Let F be the set of finite subsets of the theory S. Let X[T] be the set of all elements of F that contain (⊇) T. Let D be { Y : Y ⊆ F and Y ⊇ X[T] for some T in F }. Then D is a filter on F. (Closure under superset is trivial. Closure under intersection holds since X[T1]⋂X[T2] ⊆ X[T1⋂T2].) Let U be an ultrafilter on F extending D. Let M[T] be a model of T for each T in F (using AC). Let M* be the ultraproduct of M[T] over U. Then M* satisfies every T in F since X[T] is in U.

But it is much simpler if S is countable. You just enumerate S as Q[1..], and let M[k] be a model of Q[1..k], and let U be an ultrafilter on N extending the Frechet filter (all cofinite subsets of N), and let M* be the ultraproduct of M[k] over U. Then every Q[k] is satisfied by M[k..] and hence also by M*.
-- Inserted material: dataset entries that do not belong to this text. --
import Literature.Analysis.FluidPDE.GaussianAnisotropicPoincare
import Literature.Analysis.FluidPDE.GaussianWeightedSpace
import Literature.Analysis.UnboundedOperators.WeightedGreenIdentity
import HarnessLib

/-!
# The spectral gap `(1−λ)/2` of `L_λ` in `L²(𝒢_λ⁻¹ dx)` for every asymmetry `λ ∈ [0,1)`

Analysis/FluidPDE file (all results proved, no definitions, no named facts): the linear estimate
behind the named fact `Literature.Analysis.FluidPDE.GallayMaekawa2016_thm41` (Gallay–Maekawa
2016, Thm. 4.1, existence of asymmetric Burgers vortices for all `λ ∈ [0,1)`), for the vendored
operator `strainedVorticityOperator lam = L_λ = Δ + (1+λ)/2 x₀∂₀ + (1−λ)/2 x₁∂₁ + 1` (survey (4.3))
and the anisotropic Gaussian `𝒢_λ ∝ ρ_λ = exp(−(1+λ)x₀²/4 − (1−λ)x₁²/4)` (survey (4.4)):

* `strainedVorticityOperator_weight_mul` — **ground-state conjugation for general `λ`**: for a
  `C²` weight `ρ` with `∂₀ρ = −((1+λ)x₀/2)ρ`, `∂₁ρ = −((1−λ)x₁/2)ρ` (i.e. `ρ = k ρ_λ`) and `u ∈ C²`,
  `L_λ(ρu) = ρ (Δu − ((1+λ)/2 x₀∂₀u + (1−λ)/2 x₁∂₁u))` pointwise (`L_λ = ∇·(∇ + b_λ)`,
  `b_λ = ((1+λ)x₀/2, (1−λ)x₁/2)`, is conjugate to the Ornstein–Uhlenbeck operator `Δ − b_λ·∇`;
  `λ = 0`: Gallay–Wayne 2005, (73), `GaussianVortexGroundState`);
* `integral_adjointLam_mul_mul_expNegQuadLam` — **Dirichlet form**:
  `∫ (Δu − b_λ·∇u) v ρ_λ = −∫ (∂₀u∂₀v + ∂₁u∂₁v) ρ_λ` (`u ∈ C²`, `v ∈ C¹`, bounded derivatives),
  from the weighted Green identity `integral_ornsteinUhlenbeck_mul_mul_weight`;
* `integral_strainedVorticityOperator_mul_div_expNegQuadLam_le` — **the spectral gap**: for
  `w = ρ_λ u`, `u ∈ C²` with `u, Du, D²u` bounded and `∫ w = 0`,
  `∫ (L_λw) w/ρ_λ ≤ −(1−λ)/2 ∫ w²/ρ_λ`, from the anisotropic Gaussian Poincaré inequality
  (`integral_sq_mul_expNegQuadLam_le`); the gap `(1−λ)/2` closes as `λ → 1`, the linear reason
  for the hypothesis `λ < 1` in Theorem 4.1;
* `memL2InftyLam_of_integrable_sq_div_expNegQuadLam` — `L²(ρ_λ⁻¹dx) ⊆ L²(∞;λ)` (survey (4.6)).

## References

* Th. Gallay, Y. Maekawa, *Existence and stability of viscous vortices*, arXiv:1610.08384, §4.1,
  (4.3)–(4.6), Thm. 4.1. [GallayMaekawa2016]
* Th. Gallay, C. E. Wayne, Comm. Math. Phys. 255 (2005), (73), App. A (`λ = 0`). [folklore] -/

open MeasureTheory Filter Set WithLp
open scoped Real RealInnerProductSpace Topology Laplacian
But in my opinion it's silly to use ultraproducts when all you actually need is a well-ordering of S. The ultraproduct needs a well-ordering of P(F), which is much more 'unreal' especially when S is countable.

@LeakyNun: Got to go. See you!

@user21820

When we say "given any function f from R to R we say that f is monotone iff forall x,x' in R if x < x' then f(x) < f(x')" we abuse notation, right? on one side we are talking about the function as if it has been constructed from sets and on the other side we use f(x) as if it was developed from a definatorial expansion.

It should've been more like "given any function F from R to R we say that F is monotone iff forall x,x' in R if x < x' then f(x) < f(x')"